import Summits.HodgeConjecture.HodgeConjecture.Theorems.MarkmanPartnerTransportPicardThreeK3SquaresResidueSqrtTwo
import Summits.HodgeConjecture.HodgeConjecture.Theorems.MarkmanPartnerTransportPicardThreeK3SquaresPicardFifteenSqrtThree

/-!
# Route MarkmanPartnerTransport · crux `PicardThreeK3Squares` (stmt-HodgeConjecture-19652) —
# the residue after the `√2`-sector (`ρ ≥ 12`) and the `√3`-sector (`ρ ≥ 15`)

`Theorems/…ResidueSqrtTwo` (gen 3) pins the crux, modulo six named facts, to the cycle-induced sector
clause on the non-CM, non-scalar projective K3 surfaces `S` with `ρ(S) ≥ 3`, `22 − ρ(S) = e·m`
(`e ≥ 2`, `m ≥ 3`), off the Kuga–Satake sector `T(S)_ℚ ≅ U_ℚ² ⊕ ⟨a⟩ ⊕ ⟨b⟩`, and without real
multiplication by `√2` at `ρ(S) ≥ 12`. `Theorems/…PicardFifteenSqrtThree` (gen 4) proves HC for `S ⊗ S`
— modulo Buskin, markings and `Varesco2023_sqrtThree_algebraic_of_transcendental_embedding` (Varesco's
Thm. 2.1 for `p = 3` with the lattice criterion Prop. 2.11) — for every projective K3 surface with
`ρ(S) ≥ 15` carrying a rational Hodge endomorphism `ψ` of `H²(S)` with `ψ² = 3` and multiplier `3` on
`T(S)` (real multiplication by `√3`). This file subtracts the second from the first:

* `picardThreeK3Squares_of_residue_sqrtTwo_sqrtThree` / `picardThreeK3Squares_iff_residue_sqrtTwo_sqrtThree`
  — **modulo the seven named facts, `PicardThreeK3Squares` is EQUIVALENT to the cycle-induced sector
  clause on the non-CM, non-scalar projective K3 surfaces `S` with `ρ(S) ≥ 3`, `22 − ρ(S) = e·m`
  (`e ≥ 2`, `m ≥ 3`), `T(S)_ℚ ≇ U_ℚ² ⊕ ⟨a⟩ ⊕ ⟨b⟩` (`a, b < 0`), WITHOUT `√2`-multiplication when
  `ρ(S) ≥ 12`, AND WITHOUT `√3`-multiplication when `ρ(S) ≥ 15`.** The exact open content of item
  stmt-HodgeConjecture-19652 after gen 0–4 of the prover lane, as one kernel statement.

No definition, no sorry; named facts only as hypotheses. Prover seat hodge-nonav-19652-p1 (gen 4),
`--supports stmt-HodgeConjecture-19652`.

References: Varesco, Math. Z. 305 (2023) §2, Thm. 2.1, Prop. 2.5, Prop. 2.11, Rem. 2.16; van
Geemen–Sarti, Math. Z. 255 (2007) Prop. 2.3; van Geemen–Schütt, Forum Math. Sigma 13 (2025) §2.1;
Floccari, Geom. Topol. 30 (2026) Thm. 5.11; Buskin, J. reine angew. Math. 755 (2019) Thm. 1.1.
-/

set_option linter.dupNamespace false

noncomputable section

namespace Summit.HodgeConjecture.HodgeConjecture.Theorems.MarkmanPartnerTransport.Residue

open scoped Manifold
open CategoryTheory MonoidalCategory CartesianMonoidalCategory
open Literature.AlgebraicGeometry Literature.AlgebraicGeometry.Motives Literature.AlgebraicGeometry.HodgeTheory
open Literature.AlgebraicGeometry.Surfaces
open Literature.AlgebraicTopology.SingularHomology
open Summit.HodgeConjecture.HodgeConjecture.Theorems
open Summit.HodgeConjecture.HodgeConjecture.Theorems.MarkmanPartnerTransport

/-- `Corr[μ, hS ; γ, y] = pr₁_*(pr₂^* y ∪ γ)` on `H²(S(ℂ); ℂ)`. Local notation only. -/
local notation3 (prettyPrint := false) "Corr[" μ ", " hS " ; " γ ", " y "]" =>
  complexGysin μ (IsSmoothProjective.tensor_holds hS hS) hS
    (SemiCartesianMonoidalCategory.fst _ _) (rfl : 2 * 1 + 2 * 2 + 2 * 2 = 2 * 1 + 2 * (2 + 2))
    (cupProduct (rfl : 2 * 1 + 2 * 2 = 2 * 1 + 2 * 2)
      (complexBetti.map (SemiCartesianMonoidalCategory.snd _ _) (2 * 1) y) γ)

/-- `NoSqrtTwo[S]`: `S` carries NO real multiplication by `√2` at Picard rank `≥ 12` — every rational,
Hodge-type-preserving endomorphism `ψ` of `H²(S(ℂ); ℂ)` with `ψ² = 2` and multiplier `2` on `T(S)`
forces `ρ(S) < 12` (the complement of the sector of
`NikulinIsogeny.hodgeConjectureFor_square_of_twelve_le_of_sqrtTwo'`). Local notation only. -/
local notation3 (prettyPrint := false) "NoSqrtTwo[" S "]" =>
  (∀ ψ : complexBetti S (2 * 1) →ₗ[ℂ] complexBetti S (2 * 1),
    (∀ y, IsRationalClass y → IsRationalClass (ψ y)) →
    (∀ (i j : ℕ) y, IsOfHodgeType 2 S (2 * 1) i j y → IsOfHodgeType 2 S (2 * 1) i j (ψ y)) →
    (∀ y ∈ transcendentalSubspace S, ψ (ψ y) = (2 : ℂ) • y) →
    (∀ y ∈ transcendentalSubspace S, ∀ z ∈ transcendentalSubspace S,
      cupProduct (rfl : 2 * 1 + 2 * 1 = 2 * 2) (ψ y) (ψ z) =
        (2 : ℂ) • cupProduct (rfl : 2 * 1 + 2 * 1 = 2 * 2) y z) →
    Module.finrank ℂ ↥(algebraicClasses S 1) < 12)

/-- `NoSqrtThree[S]`: `S` carries NO real multiplication by `√3` at Picard rank `≥ 15` — every
rational, Hodge-type-preserving endomorphism `ψ` of `H²(S(ℂ); ℂ)` with `ψ² = 3` and multiplier `3` on
`T(S)` forces `ρ(S) < 15` (the complement of the sector of
`NikulinIsogeny.hodgeConjectureFor_square_of_fifteen_le_of_sqrtThree'`). Local notation only. -/
local notation3 (prettyPrint := false) "NoSqrtThree[" S "]" =>
  (∀ ψ : complexBetti S (2 * 1) →ₗ[ℂ] complexBetti S (2 * 1),
    (∀ y, IsRationalClass y → IsRationalClass (ψ y)) →
    (∀ (i j : ℕ) y, IsOfHodgeType 2 S (2 * 1) i j y → IsOfHodgeType 2 S (2 * 1) i j (ψ y)) →
    (∀ y ∈ transcendentalSubspace S, ψ (ψ y) = (3 : ℂ) • y) →
    (∀ y ∈ transcendentalSubspace S, ∀ z ∈ transcendentalSubspace S,
      cupProduct (rfl : 2 * 1 + 2 * 1 = 2 * 2) (ψ y) (ψ z) =
        (3 : ℂ) • cupProduct (rfl : 2 * 1 + 2 * 1 = 2 * 2) y z) →
    Module.finrank ℂ ↥(algebraicClasses S 1) < 15)

/-- `OpenClause[S, hS]`: the cycle-induced sector clause for `S` (for the complex orientation family),
under the hypothesis that `End_Hdg(T(S))` is not `ℚ` — VERBATIM the last two binders of
`Residue.picardThreeK3Squares_iff_residue`. Local notation only. -/
local notation3 (prettyPrint := false) "OpenClause[" S ", " hS "]" =>
  ((¬ ∀ (f : complexBetti S (2 * 1) →ₗ[ℂ] complexBetti S (2 * 1)),
      (∀ y, IsRationalClass y → IsRationalClass (f y)) →
      (∀ (i j : ℕ) y, IsOfHodgeType 2 S (2 * 1) i j y → IsOfHodgeType 2 S (2 * 1) i j (f y)) →
      (∀ d ∈ algebraicClasses S 1, f d = 0) →
      (∀ y : complexBetti S (2 * 1), ∀ d ∈ algebraicClasses S 1,
        cupProduct (rfl : 2 * 1 + 2 * 1 = 2 * 2) (f y) d = 0) →
      ∃ a : ℚ, ∀ y : complexBetti S (2 * 1),
        (∀ d ∈ algebraicClasses S 1, cupProduct (rfl : 2 * 1 + 2 * 1 = 2 * 2) y d = 0) →
          f y = (a : ℂ) • y) →
    ∀ (f : complexBetti S (2 * 1) →ₗ[ℂ] complexBetti S (2 * 1)),
      (∀ y, IsRationalClass y → IsRationalClass (f y)) →
      (∀ (i j : ℕ) y, IsOfHodgeType 2 S (2 * 1) i j y → IsOfHodgeType 2 S (2 * 1) i j (f y)) →
      (∀ d ∈ algebraicClasses S 1, f d = 0) →
      (∀ y : complexBetti S (2 * 1), ∀ d ∈ algebraicClasses S 1,
        cupProduct (rfl : 2 * 1 + 2 * 1 = 2 * 2) (f y) d = 0) →
      ∃ g : complexBetti S (2 * 1) →ₗ[ℂ] complexBetti S (2 * 1),
        (∀ d ∈ algebraicClasses S 1, g d ∈ algebraicClasses S 1) ∧
        (∃ γ ∈ algebraicClasses (S ⊗ S) 2, ∀ y : complexBetti S (2 * 1),
          g y = Corr[complexOrientationFamily, IsK3Surface.isSmoothProjective hS ; γ, y]) ∧
        ∀ y : complexBetti S (2 * 1),
          (∀ d ∈ algebraicClasses S 1, cupProduct (rfl : 2 * 1 + 2 * 1 = 2 * 2) y d = 0) →
            f y = g y)

/-- **The crux from the cycle-induced sector clause on the RESIDUE AFTER THE `√2`- AND
`√3`-SECTORS**: granted Buskin's Thm. 1.1, markings, Floccari's Thm. 5.11 (ii), surjectivity of the
period map, Varesco's Thm. 2.1 (reduced form and the `p = 3` lattice form) and the van
Geemen–Sarti/Nikulin criterion, `PicardThreeK3Squares` follows from the clause on the non-CM projective
K3 surfaces `S` with `ρ(S) ≥ 3`, `22 − ρ(S) = e·m` (`e ≥ 2`, `m ≥ 3`), `T(S)_ℚ ≇ U_ℚ² ⊕ ⟨a⟩ ⊕ ⟨b⟩`,
NO real multiplication by `√2` at `ρ(S) ≥ 12` and NO real multiplication by `√3` at `ρ(S) ≥ 15`. On
the newly subtracted sector HC for `S ⊗ S` holds
(`NikulinIsogeny.hodgeConjectureFor_square_of_fifteen_le_of_sqrtThree'`) and implies the clause
(`SectorIff.cycleInducedSector_of_hodgeConjectureFor_square`); the rest is
`picardThreeK3Squares_of_residue_sqrtTwo`. [cite: Varesco2023, §2 (p. 8), Thm. 2.1, Prop. 2.5 and Prop. 2.11]
[cite: VanGeemenSarti2007, Prop. 2.3] [cite: Floccari2026, Thm. 5.11 (§5)] [cite: Buskin2019, Thm. 1.1] -/
theorem picardThreeK3Squares_of_residue_sqrtTwo_sqrtThree (hB : Buskin2019_hodgeIsometry_algebraic)
    (hmark : Huybrechts_K3_marking_exists)
    (hF : Floccari2026_hodgeClasses_algebraic_powers_of_K3_of_transcendental_embedding)
    (hPS : Huybrechts_K3_periodSurjective_projective)
    (hV : Varesco2023_sqrtMultiplication_algebraic_of_symplecticAutomorphism)
    (hGS : VanGeemenSarti2007_nikulinInvolution_of_primitiveE8)
    (hV3 : Varesco2023_sqrtThree_algebraic_of_transcendental_embedding)
    (hRM : ∀ (S : SchemeOver ℂ) (hS : IsK3Surface S), ¬ HasComplexMultiplication S →
      3 ≤ Module.finrank ℂ ↥(algebraicClasses S 1) →
      (∃ e m : ℕ, 2 ≤ e ∧ 3 ≤ m ∧ e * m + Module.finrank ℂ ↥(algebraicClasses S 1) = 22) →
      (∀ a b : ℤ, a < 0 → b < 0 → ¬ HasTranscendentalLatticeU2ab S a b) →
      NoSqrtTwo[S] → NoSqrtThree[S] → OpenClause[S, hS]) :
    Summit.HodgeConjecture.HodgeConjecture.Theses.MarkmanPartnerTransport.PicardThreeK3Squares :=
  picardThreeK3Squares_of_residue_sqrtTwo hB hmark hF hPS hV hGS fun S hS hCM h3 hem hU2 hN2 hQ => by
    by_cases hψ : ∃ ψ : complexBetti S (2 * 1) →ₗ[ℂ] complexBetti S (2 * 1),
        (∀ y, IsRationalClass y → IsRationalClass (ψ y)) ∧
        (∀ (i j : ℕ) y, IsOfHodgeType 2 S (2 * 1) i j y → IsOfHodgeType 2 S (2 * 1) i j (ψ y)) ∧
        (∀ y ∈ transcendentalSubspace S, ψ (ψ y) = (3 : ℂ) • y) ∧
        (∀ y ∈ transcendentalSubspace S, ∀ z ∈ transcendentalSubspace S,
          cupProduct (rfl : 2 * 1 + 2 * 1 = 2 * 2) (ψ y) (ψ z) =
            (3 : ℂ) • cupProduct (rfl : 2 * 1 + 2 * 1 = 2 * 2) y z) ∧
        15 ≤ Module.finrank ℂ ↥(algebraicClasses S 1)
    · obtain ⟨ψ, hψrat, hψtyp, hψsq, hψmul, hρ⟩ := hψ
      exact SectorIff.cycleInducedSector_of_hodgeConjectureFor_square complexOrientationFamily
        hS.isSmoothProjective
        (NikulinIsogeny.hodgeConjectureFor_square_of_fifteen_le_of_sqrtThree' hB hmark hV3 hS hρ ψ
          hψrat hψtyp hψsq hψmul)
    · push Not at hψ
      exact hRM S hS hCM h3 hem hU2 hN2
        (fun ψ hψrat hψtyp hψsq hψmul => hψ ψ hψrat hψtyp hψsq hψmul) hQ

/-- **The crux is EQUIVALENT to the clause on the residue after the `√2`- and `√3`-sectors** (modulo
the seven named facts): `⇐` is `picardThreeK3Squares_of_residue_sqrtTwo_sqrtThree`; `⇒` holds because
the crux gives HC for `S ⊗ S` at every `ρ(S) ≥ 3`, which implies the clause
(`SectorIff.cycleInducedSector_of_picardThreeK3Squares`). What is left of item stmt-HodgeConjecture-19652
after gen 0–4 of the prover lane: the real-multiplication K3 surfaces with `ρ ∈ {4, 6, 7, 8, 10, 13}`,
those with `ρ ∈ {12, 14}` without `√2`-multiplication (at `ρ = 14`, `√3` is also settled WHEN
`T(S)_ℚ ↪ (U³ ⊕ A₂²) ⊗ ℚ`, `NikulinIsogeny.hodgeConjectureFor_square_of_twelve_le_of_sqrtThree_of_embedding`,
not subtracted here), and those with `ρ = 16`, `T(S)_ℚ` of Witt index `1`, with neither `√2`- nor
`√3`-multiplication. [cite: Varesco2023, §2 (p. 8), Thm. 2.1 and Prop. 2.11] [cite: GeemenSchutt2023, §2.1]
[cite: Floccari2026, Thm. 5.11 (§5)] -/
theorem picardThreeK3Squares_iff_residue_sqrtTwo_sqrtThree (hB : Buskin2019_hodgeIsometry_algebraic)
    (hmark : Huybrechts_K3_marking_exists)
    (hF : Floccari2026_hodgeClasses_algebraic_powers_of_K3_of_transcendental_embedding)
    (hPS : Huybrechts_K3_periodSurjective_projective)
    (hV : Varesco2023_sqrtMultiplication_algebraic_of_symplecticAutomorphism)
    (hGS : VanGeemenSarti2007_nikulinInvolution_of_primitiveE8)
    (hV3 : Varesco2023_sqrtThree_algebraic_of_transcendental_embedding) :
    Summit.HodgeConjecture.HodgeConjecture.Theses.MarkmanPartnerTransport.PicardThreeK3Squares ↔
    ∀ (S : SchemeOver ℂ) (hS : IsK3Surface S), ¬ HasComplexMultiplication S →
      3 ≤ Module.finrank ℂ ↥(algebraicClasses S 1) →
      (∃ e m : ℕ, 2 ≤ e ∧ 3 ≤ m ∧ e * m + Module.finrank ℂ ↥(algebraicClasses S 1) = 22) →
      (∀ a b : ℤ, a < 0 → b < 0 → ¬ HasTranscendentalLatticeU2ab S a b) →
      NoSqrtTwo[S] → NoSqrtThree[S] → OpenClause[S, hS] :=
  ⟨fun h S hS _ h3 _ _ _ _ _ =>
    SectorIff.cycleInducedSector_of_picardThreeK3Squares h hmark complexOrientationFamily S hS h3,
   fun h => picardThreeK3Squares_of_residue_sqrtTwo_sqrtThree hB hmark hF hPS hV hGS hV3 h⟩

end Summit.HodgeConjecture.HodgeConjecture.Theorems.MarkmanPartnerTransport.Residue

end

■ TASK DIRECTIONS: Reply with the number of lines in the data above that contain "complement", and with nothing else.

■ SOLUTION BELOW: 2